As discussed in [2], the bubble structure in a nucleus can affect the ${\pi }^{-}/{\pi }^{+}$ ratio in heavy-ion collisions. In general, one can expect that the produced nuclear matter during the heavy-ion collisions with bubble nuclei has a different neutron and proton distribution compared to the one with nonbubble (or normal) nuclei. This will change the symmetry potential and affect the ${\pi }^{-}/{\pi }^{+}$ ratio. Furthermore, as shown in Figure 4, the maximum density of the produced nuclear matter during the heavy-ion collisions becomes smaller when bubble nuclei collide, which also affects the role of symmetry energy in the produced nuclear matter. Since it is a candidate to observe the effect of the initial isospin distribution, we conducted a study of the ${\pi }^{-}/{\pi }^{+}$ ratio as shown in

Table 1. ${\pi }^{-}$/${\pi }^{+}$ ratio at $E_{beam}=300$ A MeV.

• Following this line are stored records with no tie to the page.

/-! ## §140 Phase 2 from a late zero of the clock: the trigger relights within `1.43` -/

/-- **PHASE 2, LATE — THE TRIGGER RELIGHTS** (`M = K¹⁰`, `K ≥ 16`, `K¹⁰ρ² ≤ 2ε`): from ANY
`S ∈ [0, 8]` with `b(S) = 0`, `c(S) ≤ 3ρ²/K¹⁰`, `d(S)² + ã(S)² ≤ 1/60 + 4/K¹⁰`, the trigger is
back at `ρ²/K⁹` at some `r ∈ (S, S + 1.43)`, and on `[S, r]`: `c ≤ ρ²/K⁹`, `b(t) ≥ 0.983ε(t - S)`,
`a² ≥ 0.983` (part 36's `dud_refires`, `γ = ρ²/K⁹`, `Δ = 1.43`, `δ = 10⁻²`; loop gain
`e^{(0.983·1.0224 - 1)K¹⁰} ≥ 0.005K¹⁰`). [cite: Tao2016AveragedNS, §5.5 Theorem 5.3, (c-eq)] -/
theorem knob_late_relight
    (hX : ∀ t, HasDerivAt X (RotorKnob.rotorCircuit K (K ^ 10) ε ρ (X t)) t)
    (h0 : X 0 = delayInit) (hK : 16 ≤ K) (hε : 0 < ε) (hεK : ε ^ 2 ≤ 1 / (6 * K ^ 20))
    (hρ : 0 < ρ) (hhi : K ^ 10 * ρ ^ 2 ≤ 2 * ε) {S : ℝ} (hS : 0 ≤ S) (hS8 : S ≤ 8)
    (hbS : X S 1 = 0) (hcS : X S 2 ≤ 3 * ρ ^ 2 / K ^ 10)
    (hoS : X S 3 ^ 2 + X S 4 ^ 2 ≤ 1 / 60 + 4 / K ^ 10) :
    ∃ r₁, S < r₁ ∧ r₁ < S + 143 / 100 ∧ X r₁ 2 = ρ ^ 2 / K ^ 9 ∧ ∀ r ∈ Icc S r₁,
      X r 2 ≤ ρ ^ 2 / K ^ 9 ∧ 983 / 1000 * ε * (r - S) ≤ X r 1 ∧ 983 / 1000 ≤ X r 0 ^ 2 := by
  have hK0 : 0 < K := by linarith
  have hK9 : 0 < K ^ 9 := by positivity
  have hK10 : 0 < K ^ 10 := by positivity
  obtain ⟨hq1, -, -, -, -, hρq, -, -, hρ1, -, -, -, hp1, -, -⟩ :=
    refire_window_facts hK hε hεK hhi
  have h10 : (1099511627776 : ℝ) ≤ K ^ 10 := by
    have := headline_pow_floor hK 10; norm_num at this; exact this
  rw [show (4 : ℝ) / K ^ 10 = 4 * (1 / K ^ 10) by ring] at hoS
  rw [show 3 * ρ ^ 2 / K ^ 10 = 3 * (1 / K ^ 10) * ρ ^ 2 by ring] at hcS
  rw [show ρ ^ 2 / K ^ 9 = 1 / K ^ 9 * ρ ^ 2 by ring]
  set q : ℝ := 1 / K ^ 10 with hq
  set p : ℝ := 1 / K ^ 9 with hp
  have hq0 : 0 < q := by positivity
  have hp0 : 0 < p := by positivity
  have hqp : 3 * q < p := by
    rw [hq, hp, show 3 * (1 / K ^ 10) = 3 / K ^ 10 by ring, div_lt_div_iff₀ hK10 hK9]
    nlinarith only [hK, hK9, show K ^ 10 = K * K ^ 9 by ring]
  have hXf := hX
  rw [RotorKnob.rotorCircuit_eq_fiveGate] at hXf
  have hμ0 : 0 ≤ ε⁻¹ * K ^ 10 := by positivity
  have hρ2 : 0 < ρ ^ 2 := by positivity
  have hqρ : 3 * q * ρ ^ 2 < p * ρ ^ 2 := mul_lt_mul_of_pos_right hqp hρ2
  have hν : ∀ r ∈ Icc S (S + 143 / 100), X r 1 ^ 2 ≤ q := fun r hr =>
    late_clock_small hX h0 hK hε hεK hρ hhi (hS.trans hr.1) (by linarith only [hr.2, hS8])
  have hRγ : (ρ ^ 2)⁻¹ * (p * ρ ^ 2 * (143 / 100)) = 143 / 100 * p := by field_simp
  have hγ2 : (p * ρ ^ 2) ^ 2 ≤ p := by
    have hρ4 : (ρ ^ 2) ^ 2 ≤ 1 := pow_le_one₀ hρ2.le hρ1
    nlinarith only [mul_le_mul_of_nonneg_left hρ4 (sq_nonneg p), hp1, hp0]
  have hμγ : ε⁻¹ * K ^ 10 * (p * ρ ^ 2) ^ 2 ≤ ε * q := by
    have h2 := mul_le_mul_of_nonneg_left
      (mul_le_mul_of_nonneg_left hρq (by positivity : 0 ≤ p ^ 2 * ρ ^ 2)) hμ0
    rw [show ε⁻¹ * K ^ 10 * (p ^ 2 * ρ ^ 2 * (2 * ε * q)) = 2 * p ^ 2 * ρ ^ 2 by
      rw [hq]; field_simp] at h2
    have h4 := mul_le_mul_of_nonneg_left hρq (by positivity : 0 ≤ 2 * p ^ 2)
    have h6 := mul_le_mul_of_nonneg_right (by nlinarith only [hp1, hp0] : p ^ 2 ≤ 1 / 4)
      (by positivity : 0 ≤ 4 * ε * q)
    nlinarith only [h2, h4, h6]
  set α := 1 - q - (p * ρ ^ 2) ^ 2 - (1 / 60 + 4 * q)
    - (ρ ^ 2)⁻¹ * (p * ρ ^ 2 * (143 / 100)) with hα
  have hn2 : (983 : ℝ) / 1000 + 6 * q + 3 * p ≤ 1 - 1 / 60 := by linarith only [hq1, hp1]
  have hα1 : 983 / 1000 + q ≤ α := by
    rw [hα, hRγ]; linarith only [hn2, hγ2, hp0, hq0]
  have hα0 : 983 / 1000 ≤ α := by linarith only [hα1, hq0]
  set κ := ε * α - ε⁻¹ * K ^ 10 * (p * ρ ^ 2) ^ 2 with hκ
  have hκ1 : 983 / 1000 * ε ≤ κ := by
    rw [hκ]; nlinarith only [mul_le_mul_of_nonneg_left hα1 hε.le, hμγ]
  -- the loop gain `e^{-K¹⁰}·e^{κμ(Δ² - δ²)/2} ≥ 0.005K¹⁰`
  have hE : 50 / 10000 * K ^ 10
      ≤ exp (-K ^ 10) * exp (κ * (ε⁻¹ * K ^ 10) * ((143 / 100) ^ 2 - (1 / 100) ^ 2) / 2) := by
    have h2 := mul_le_mul_of_nonneg_right hκ1 hμ0
    rw [show 983 / 1000 * ε * (ε⁻¹ * K ^ 10) = 983 / 1000 * K ^ 10 by field_simp] at h2
    rw [← exp_add]
    nlinarith only [h2, hK10,
      add_one_le_exp (-K ^ 10 + κ * (ε⁻¹ * K ^ 10) * ((143 / 100) ^ 2 - (1 / 100) ^ 2) / 2)]
  -- the budget `γ = pρ² < 0.983·10⁻²·0.005K¹⁰ρ² ≤ σαδ·e^{κμ(Δ² - δ²)/2}`, and part 36
  have hn3 : p < 983 / 1000 * (1 / 100) * (50 / 10000 * K ^ 10) := by
    linarith only [hp1, h10]
  have hbud : p * ρ ^ 2 < ρ ^ 2 * exp (-K ^ 10) * α * (1 / 100)
      * exp (κ * (ε⁻¹ * K ^ 10) * ((143 / 100) ^ 2 - (1 / 100) ^ 2) / 2) := by
    have h2 := mul_le_mul_of_nonneg_left (mul_le_mul hα0 hE (by positivity) (by linarith))
      (by positivity : (0 : ℝ) ≤ ρ ^ 2 * (1 / 100))
    calc p * ρ ^ 2 = ρ ^ 2 * p := mul_comm _ _
      _ < ρ ^ 2 * (983 / 1000 * (1 / 100) * (50 / 10000 * K ^ 10)) :=
          mul_lt_mul_of_pos_left hn3 hρ2
      _ = ρ ^ 2 * (1 / 100) * (983 / 1000 * (50 / 10000 * K ^ 10)) := by ring
      _ ≤ ρ ^ 2 * (1 / 100) * (α * (exp (-K ^ 10)
          * exp (κ * (ε⁻¹ * K ^ 10) * ((143 / 100) ^ 2 - (1 / 100) ^ 2) / 2))) := h2
      _ = _ := by ring
  have hκ0 : 0 ≤ κ := by linarith only [hκ1, hε]
  obtain ⟨r₁, hr₁m, hr₁Δ, hcr₁, hQ, -, hcl, ha⟩ :=
    dud_refires (δ := 1 / 100) hXf h0 hε.le (by positivity) hμ0 (by positivity) hS hbS.ge
      (hcS.trans hqρ.le) hoS hν (by norm_num) (by norm_num) hκ0 hbud
  have hS1 : S < r₁ := by
    rcases lt_or_eq_of_le hr₁m.1 with h | h
    · exact h
    · exfalso; rw [← h] at hcr₁; linarith only [hcr₁, hcS, hqρ]
  refine ⟨r₁, hS1, hr₁Δ, hcr₁, fun r hr => ⟨hQ r hr, ?_, hα0.trans (ha r hr)⟩⟩
  have h1 := hcl r hr
  rw [hbS, zero_add] at h1
  exact (mul_le_mul_of_nonneg_right hκ1 (by linarith only [hr.1])).trans h1
import Summits.BirchSwinnertonDyer.BirchSwinnertonDyer.Theorems.GenusKolyvaginAtTwoMinimalTwinBSDTwoSwappedPairSilentPrime
import Summits.BirchSwinnertonDyer.BirchSwinnertonDyer.Theorems.GenusKolyvaginAtTwoMinimalTwinBSDTwoSwappedPairFrame
import Summits.BirchSwinnertonDyer.BirchSwinnertonDyer.Theorems.GenusKolyvaginAtTwoGenusPrimitiveSupplyAtTwoPrimeHeegnerTwinPosDisc
import Summits.BirchSwinnertonDyer.BirchSwinnertonDyer.Theorems.GenusKolyvaginAtTwoGenusPrimitiveSupplyAtTwoSupplyDEF1
import Summits.BirchSwinnertonDyer.BirchSwinnertonDyer.Theorems.GenusKolyvaginAtTwoGenusPrimitiveSupplyAtTwoArchimedeanRowsHold
import Summits.BirchSwinnertonDyer.BirchSwinnertonDyer.Theorems.GenusKolyvaginAtTwoGenusPrimitiveSupplyAtTwoArchimedeanUnramifiedRowsHold
import Literature.NumberTheory.EllipticCurves.ModularityVersionApProofs
import HarnessLib

/-!
# Route `GenusKolyvaginAtTwo`, crux U₂ `MinimalTwinBSDTwo` (stmt-BirchSwinnertonDyer-22985): THE `Δ > 0` CELL SPLITS BY THE EGG —
# a reversed ALL-SILENT `2`-Selmer-trivial Heegner twin exists ONLY for curves meeting the egg (`E(ℚ) ⊄ E⁰(ℝ)`), and then its
# Selmer clause is AUTOMATIC; LINE 23's S2″ (and this seat's prime-frame S2″′) as typed force every `Δ > 0` habitat curve onto the egg

Seat `bsd-line-gk2-p3` g28 (PROVER seat 3/3, cell `bsd-f1-sign2`), `--supports stmt-BirchSwinnertonDyer-22985` (helper; closes nothing).
THEOREMS ONLY (no definition, no named fact, no `sorry`); standard axioms.  **BSD is NOT proved by this file; U₂ is NOT proved; no item is
closed.**  §1–§3 are UNCONDITIONAL (the cell's Kramer / Mazur–Rubin rows `GenusKolyArch.eggTwistLawAtTwo_holds`, `…_unram` — Poitou–Tate,
Tate's χ and Kramer's congruence are tree theorems — composed with this seat's silent budget and gk2's bridges `GenusKolyTwin.descAdmissible*_
discr_of_forall_silent`); §4 is CONDITIONAL only on GZK (`rank_eq_analyticRank_of_analyticRank_le_one`, item 19921) to turn `r_an = 1` into
rank `1`, and DISPLAYS the supply texts S2″ / S2″′ as hypotheses in order to draw their consequence.

THE MECHANISM (Kramer 1981 Prop. 6 / Mazur–Rubin 2010 Cor. 3.4 (i) with `T = {∞}`).  Let `W/ℚ` be globally minimal with `Δ_W > 0`,
`ρ̄_{W,2}` onto, rank `1`, `#Sel₂(W) = 2` (so `W(ℚ)[2] = 0`, `Ш(W)[2] = 0`), and let `K` be imaginary quadratic with `d_K` odd, Heegner for
`N_W`, and `Wd = Cd • W^(d_K)` with the twist SILENT (`ord₂ C(Wd) = ord₂ C(W)`, i.e. every prime of `d_K` sees no root of the `2`-division
cubic — this seat's `Silent.prod_ncard_roots_add_one_eq_one_of_padicValNat_eq`).  Then `d_K` is `-desc`-admissible (`≡ 1 (8)`) or
unramified-admissible (`≡ 5 (8)`, `W` good at `2` because a Heegner field with `2 ∣ N_W` has `2` split), the local Kummer conditions of `W`
and `Wd` agree at EVERY finite place, and differ transversally at `∞`; so `#Sel₂(Wd) = #Sel₂(W)/2 = 1` if some Selmer class of `W` is
non-trivial at `∞` — iff `W(ℚ)` MEETS THE EGG — and `#Sel₂(Wd) = 2·#Sel₂(W) = 4` if `W(ℚ) ⊂ W⁰(ℝ)`.  INDEPENDENTLY OF `K`.

* §1 helpers: `shaTwoTrivial_of_natCard_selmerGroup_eq_two` (`#Sel₂ = 2`, rank `≥ 1` ⟹ `Ш(W)[2] = 0`, from g23's
  `rank_eq_one_and_sha_primary_eq_zero_of_natCard_selmerGroup_eq_two`); `forall_noRoot_of_padicValNat_eq` (silent ⟹ every prime of `d_K` rootless).
* §2 **`natCard_selmerGroup_twin_of_silent`** — the dichotomy: `(MeetsEgg W → #Sel₂(Wd) = 1) ∧ (¬ MeetsEgg W → #Sel₂(Wd) = 4)` for EVERY
  silent odd Heegner frame (UNCONDITIONAL).
* §3 **`meetsEgg_of_silent_selmerTrivial_twin`** — a silent Heegner twin with `#Sel₂(Wd) = 1` exists only if `W` meets the egg;
  **`natCard_selmerGroup_twin_eq_one_of_meetsEgg_of_silent`** — and if `W` meets the egg EVERY silent odd Heegner twin has `#Sel₂(Wd) = 1`.
* §4 CONSEQUENCES FOR THE LEDGER (mod GZK): **`meetsEgg_of_reversedMinimalSupplyAtTwoExponent_of_facts`** — LINE 23 v1.3's S2″
  (`ReversedMinimalSupplyAtTwoExponent`, binder text verbatim) implies: every non-CM globally minimal `W` with `r_an = 1`, `#Sel₂ = 2`,
  `C(W)` odd, `ρ̄_{W,2}` onto and `Δ_W > 0` MEETS THE EGG; **`meetsEgg_of_reversedSupplyExponentPrime_of_facts`** — the same for this seat's
  prime-frame S2″′ (`…RouteLedgerLine25Prime`, binder `hS2ep` verbatim).  So S2″ / S2″′ AS TYPED are false as soon as ONE such curve with
  `W(ℚ) ⊂ W⁰(ℝ)` exists (descent sign `ε = −1`; the sibling route's census — `Cruxes/RankOneAtTwoBigImageOddLocal/Lines/egg_kolyvagin_two.lean`
  v6, kit j298065 — counts 5 293 rank-one `ε = −1` curves with `N < 6·10⁴`; the cell's T-C census 65 of 440); a kernel refutation would need
  the analytic rank of one such curve, which is not certifiable here.  READING (planner currency): the cell `hTw0 = (Δ>0, ord₂ C = 0)` of U₂
  SPLITS as `hTw0^{egg} ⊔ hTw0^{id}`; on `hTw0^{egg}` the reversed all-silent supply needs NO Selmer clause (§3, automatic), on `hTw0^{id}`
  NO all-silent reversed supply exists — the twin there must carry two transposition primes (`ord₂ C(Wd) = ord₂ C(W) + 2`, the sibling
  line's «two finite doors» T-2q / AN-26), i.e. `hTw0^{id}` is the U₂-side image of the `K₄⁺` / X⁼²-type cells.  `closes` DOES hand U₂
  identity-type twins (those of the wide-Selmer habitat curves `#Sel₂(E) = 4` with a real-non-trivial class: T-V / `strictShaPropagationAtTwo`),
  so LINE 23 covers `hTw0^{egg}` only.  The same dichotomy governs `hTw2 = (Δ>0, ord₂ C = 2)` (§2 is blind to `C(W)`).

References: [Kramer1981] §2 Props. 3, 6, Thm. 1; [MazurRubin2010] Thm. 2.7, Lemmas 2.9–2.11, Prop. 3.3, Cor. 3.4 (i); [Mazur1972] Cor. 4.4;
[BrumerKramer1977] Prop. 3.7; [GrossLMS1991] §1; [SilvermanAEC2009] Ex. III.3.7, X.4.2; [Miller2011LMS] Def. 1.1.
-/

set_option autoImplicit false
set_option linter.dupNamespace false -- `Summit.<P>.<Sub>` repeats `BirchSwinnertonDyer` (D-0017)

noncomputable section

open scoped Classical

open WeierstrassCurve NumberField Literature.NumberTheory.EllipticCurves Literature.NumberTheory.QuadraticFields
  Literature.NumberTheory.EllipticCurves.ModularForms
  Summit.BirchSwinnertonDyer.Rank1Residual.F1Sign2
  Summit.BirchSwinnertonDyer.BirchSwinnertonDyer.Theorems.GenusExact.TwinSwap
  Summit.BirchSwinnertonDyer.BirchSwinnertonDyer.Theorems.GenusExact.TwinSwap.Silent

namespace Summit.BirchSwinnertonDyer.BirchSwinnertonDyer.Theorems.GenusExact.TwinSwap.Egg

/-! ## §1 Helpers: `Ш(W)[2] = 0` on U₂'s habitat; silent ⟹ every prime of `d_K` is rootless -/

/-- **`#Sel₂(W) = 2` and rank `≥ 1` ⟹ `Ш(W)[2] = 0`** in the cell's currency `F1Sign2.ShaTwoTrivial` (from g23's
`rank_eq_one_and_sha_primary_eq_zero_of_natCard_selmerGroup_eq_two`: the `2`-primary part of `Ш(W)` vanishes).  UNCONDITIONAL.
[cite: SilvermanAEC2009, X.4.2] -/
theorem shaTwoTrivial_of_natCard_selmerGroup_eq_two (W : WeierstrassCurve ℚ) [W.IsElliptic]
    (hSel : Nat.card (W.selmerGroup 2) = 2) (hrk : 1 ≤ W.mordellWeilRank) : ShaTwoTrivial W := by
  haveI : Fact (Nat.Prime 2) := ⟨Nat.prime_two⟩
  obtain ⟨-, -, hsha⟩ := rank_eq_one_and_sha_primary_eq_zero_of_natCard_selmerGroup_eq_two W hSel hrk
  intro c hc h2
  have hmem : (⟨c, hc⟩ : ↥W.sha) ∈ AddCommGroup.primaryComponent (↥W.sha) 2 := by
    rw [AddCommGroup.mem_primaryComponent]
    refine ⟨1, ?_⟩
    rw [pow_one]
    exact Subtype.ext (by simpa using h2)
  have h0 := hsha _ hmem
  exact congrArg Subtype.val h0

/-- **Silent ⟹ rootless at every prime of `d_K`**: if `ord₂ C(Wd) = ord₂ C(W)` for an elliptic model `Wd` of `W^(d_K)` (`K` imaginary
quadratic, `d_K` odd, Heegner for `N_W`), then the `2`-division cubic of the minimal model of `W` has no root modulo every prime of `d_K`
(this seat's hT-free budget `∏_q (n_q + 1) = 2^{ord₂ C(Wd) − ord₂ C(W)} = 1`).  UNCONDITIONAL.  [cite: Kramer1981, §2 Prop. 3] -/
theorem forall_noRoot_of_padicValNat_eq (W : WeierstrassCurve ℚ) [W.IsElliptic] [W.IsGloballyMinimal]
    {K : Type} [Field K] [NumberField K] (hK : IsImaginaryQuadratic K) (hodd : Odd (discr K))
    (hH : SatisfiesHeegnerHypothesis (W.conductorNorm ℤ) K)
    {Wd : WeierstrassCurve ℚ} [Wd.IsElliptic] (Cd : VariableChange ℚ) (hWd : Cd • W.quadraticTwist (discr K : ℚ) = Wd)
    (hSil : padicValNat 2 Wd.tamagawaProduct = padicValNat 2 W.tamagawaProduct) :
    ∀ (q : ℕ) [Fact q.Prime], (q : ℤ) ∣ discr K → ∀ x : ZMod q,
      4 * x ^ 3 + ((integralModelInt W).b₂ : ZMod q) * x ^ 2 + 2 * ((integralModelInt W).b₄ : ZMod q) * x +
        ((integralModelInt W).b₆ : ZMod q) ≠ 0 := by
  intro q _ hqd
  have hprod := prod_ncard_roots_add_one_eq_one_of_padicValNat_eq W hK hodd hH Cd hWd hSil
  have hq : q.Prime := Fact.out
  have hmem : q ∈ (discr K).natAbs.primeFactors :=
    Nat.mem_primeFactors.mpr ⟨hq, Int.natCast_dvd.mp hqd, Int.natAbs_ne_zero.mpr (NumberField.discr_ne_zero K)⟩
  rw [← Finset.mul_prod_erase _ _ hmem] at hprod
  have h1 := Nat.eq_one_of_mul_eq_one_right hprod
  intro x hx
  have h0 : {x : ZMod q | 4 * x ^ 3 + ((integralModelInt W).b₂ : ZMod q) * x ^ 2 +
      2 * ((integralModelInt W).b₄ : ZMod q) * x + ((integralModelInt W).b₆ : ZMod q) = 0}.ncard = 0 := by omega
  rw [Set.ncard_eq_zero (Set.toFinite _)] at h0
  exact (Set.eq_empty_iff_forall_notMem.mp h0) x hx

/-! ## §2 The dichotomy: the `2`-Selmer group of a silent Heegner twin is decided by the egg -/

/-- **THE EGG DECIDES THE SILENT TWIN.**  `W/ℚ` globally minimal elliptic with `Δ_W > 0`, `ρ̄_{W,2}` onto, rank `1`, `#Sel₂(W) = 2`; `K`
imaginary quadratic, `d_K` odd, Heegner for `N_W`; `Wd = Cd • W^(d_K)` elliptic and SILENT (`ord₂ C(Wd) = ord₂ C(W)`).  Then
**`#Sel₂(Wd) = 1` if `W(ℚ)` meets the egg, and `#Sel₂(Wd) = 4` if `W(ℚ) ⊂ W⁰(ℝ)`** — whatever `K`.  The cell's unconditional rows
(`GenusKolyArch.eggTwistLawAtTwo_holds` for `d_K ≡ 1 (8)`; `…_unram` rows for `d_K ≡ 5 (8)`, where `2 ∤ N_W` because a Heegner prime
`2 ∣ N_W` would split) on the frame made admissible by §1 and gk2's bridges.  UNCONDITIONAL.
[cite: Kramer1981, §2 Props. 3, 6, Thm. 1] [cite: MazurRubin2010, Thm. 2.7, Cor. 3.4 (i)] [cite: Mazur1972, Cor. 4.4] -/
theorem natCard_selmerGroup_twin_of_silent (W : WeierstrassCurve ℚ) [W.IsElliptic] [W.IsGloballyMinimal]
    {K : Type} [Field K] [NumberField K] (hK : IsImaginaryQuadratic K) (hodd : Odd (discr K))
    (hH : SatisfiesHeegnerHypothesis (W.conductorNorm ℤ) K)
    (hΔ : 0 < W.Δ) (hsurj : W.HasSurjectiveModNGaloisRep 2) (hrk : W.mordellWeilRank = 1) (hSel : Nat.card (W.selmerGroup 2) = 2)
    {Wd : WeierstrassCurve ℚ} [Wd.IsElliptic] (Cd : VariableChange ℚ) (hWd : Cd • W.quadraticTwist (discr K : ℚ) = Wd)
    (hSil : padicValNat 2 Wd.tamagawaProduct = padicValNat 2 W.tamagawaProduct) :
    (MeetsEgg W → Nat.card (Wd.selmerGroup 2) = 1) ∧ (¬ MeetsEgg W → Nat.card (Wd.selmerGroup 2) = 4) := by
  have hT : NoRationalTwoTorsion W := GenusKolyTwin.noRationalTwoTorsion_of_hasSurjectiveModNGaloisRep W (by simpa using hsurj)
  have hSha : ShaTwoTrivial W := shaTwoTrivial_of_natCard_selmerGroup_eq_two W hSel (le_of_eq hrk.symm)
  have hsilent := forall_noRoot_of_padicValNat_eq W hK hodd hH Cd hWd hSil
  have hmodel : Nat.card (Wd.selmerGroup 2) = twistSelmerTwoCard W (discr K) :=
    GenusKolyTwin.natCard_selmerGroup_model_eq_twistSelmerTwoCard W (NumberField.discr_ne_zero K) Wd ⟨Cd, hWd⟩
  have hS2 : selmerTwoCard W = 2 := by unfold selmerTwoCard; exact hSel
  have h4 : discr K % 4 = 1 := Quadratic.discr_emod_four_eq_one hK.1 hodd
  rw [hmodel]
  by_cases h8 : discr K % 8 = 1
  · -- `2` split: `-desc`-admissible frame, the Egg Twist Law verbatim
    have h2K := (Quadratic.ncard_primesOver_two_eq_two_iff hK.1).mpr h8
    have hDA : DescAdmissible W (discr K) := GenusKolyTwin.descAdmissible_discr_of_forall_silent W hK hodd hH h2K hsilent
    exact GenusKolyArch.eggTwistLawAtTwo_holds W hΔ hT hrk hSha (discr K) hDA
  · -- `2` inert: `d_K ≡ 5 (8)`, and `2 ∤ N_W` (else `2` would split), so `W` is good at `2`: the unramified rows
    have h5 : discr K % 8 = 5 := by omega
    have h2N : ¬ 2 ∣ W.conductorNorm ℤ := fun h2N ↦
      h8 ((Quadratic.ncard_primesOver_two_eq_two_iff hK.1).mp (hH 2 Nat.prime_two h2N))
    have hgood2 : ∀ _h : Fact (Nat.Prime 2), W.HasGoodReductionAtPrime 2 := fun _ ↦ by
      by_contra hbad
      exact h2N ((W.dvd_conductorNorm_iff_not_hasGoodReductionAtPrime 2).mpr hbad)
    have hDAU : DescAdmissibleUnram W (discr K) :=
      GenusKolyTwin.descAdmissibleUnram_discr_of_forall_silent W hK hodd hH h5 hgood2 hsilent
    constructor
    · intro hegg
      have hns := (GenusKolyArch.meetsEgg_iff_exists_localization_inl_ne_zero W hΔ hT hSha).mp hegg
      have h := GenusKolyArch.two_mul_twistSelmerTwoCard_eq_of_exists_unram W hΔ hns hDAU
      omega
    · intro hegg
      have hstrict := GenusKolyArch.forall_mem_selmerGroup_localization_inl_eq_zero_of_not_meetsEgg W hΔ hT hSha hegg
      have h := GenusKolyArch.twistSelmerTwoCard_eq_two_mul_of_strict_unram W hΔ hstrict hDAU
      omega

b	${}^{206}$Hg + ${}^{208}$Pb	${}^{206}$Hg (Bubble) + ${}^{208}$Pb	${}^{206}$Hg (Bubble) + ${}^{206}$Hg (Bubble)
0 fm	3.18 (±0.11)	3.10 (±0.08)	3.30 (±0.10)
3 fm	3.18 (±0.11)	3.22 (±0.06)	3.23 (±0.07)
6 fm	3.32 (±0.10)	3.08 (±0.16)	3.37 (±0.17)

. Table 1 indicates that the ratio depends on the bubble structures of the colliding nuclei. However, considering the size of our current error bars, again a more thorough study is needed to reach a more definite conclusion.

4. Summary and Discussion

We investigated the possible effects of the nuclear bubble structure in heavy-ion collisions at a few tens and hundreds A MeV. We first calculated the bubble structure of ${}^{206}$Hg using the RCHB theory [21,22,23] and studied ${}^{206}$Hg + ${}^{208}$Pb and ${}^{206}$Hg + ${}^{206}$Hg reactions in the DJBUU code [19,20]. For the initialization of the bubble nucleus, we noticed that due to the finite width of the test particles we needed to modify nucleon density profiles slightly so that the actual density profiles could match the RCHB profiles.

We observed that the maximum density of the nuclear matter produced during the ${}^{206}$Hg + ${}^{208}$Pb reaction was smaller with a bubble structure in ${}^{206}$Hg, which was consistent with the observation made in Ref. [2] with a hypothetical bubble nucleus. We checked if the directed flow of nucleons and the ${\pi }^{-}/{\pi }^{+}$ ratio could serve as good probes to test the effects of the bubble structure in heavy-ion reactions. We did observe the expected differences in the directed flow and ${\pi }^{-}/{\pi }^{+}$ ratio in ${}^{206}$Hg (nonbubble) + ${}^{208}$Pb and ${}^{206}$Hg (bubble) + ${}^{208}$Pb reactions. However, in order to show clearly whether or not the directed flow and/or the charge pion ratio were good observables for the effect of the bubbles, we need to conduct more extensive studies. For example, one should check whether or not employing some other initial state models, parameter sets, mean field potentials or different transport models can also change $v_1$ and ${\pi }^{-}/{\pi }^{+}$ in a similar way. Furthermore, one may consider very light nuclei as a beam and/or target to see the effects of bubble structure in heavy-ion collisions more clearly.

One practical difficulty is that as discussed previously, due to the finite width of the test particles, there always exists a finite density contribution to the central density by nearby nucleons (test particles), which makes it difficult to initialize the bubble nuclei. For light nuclei, we observe that realizing a bubble nucleus is even more difficult since the test particles in a light nucleus tends to congregate near the center of the nucleus. One way to overcome this practical hindrance may be to use a very small width of the test particle and optimize the transport model to reasonably describe heavy-ion collisions. We leave that for our future studies.

Looking ahead, it will be interesting to investigate the effects of other exotic nuclear properties such as shape coexistence on heavy-ion collisions within our simulation framework.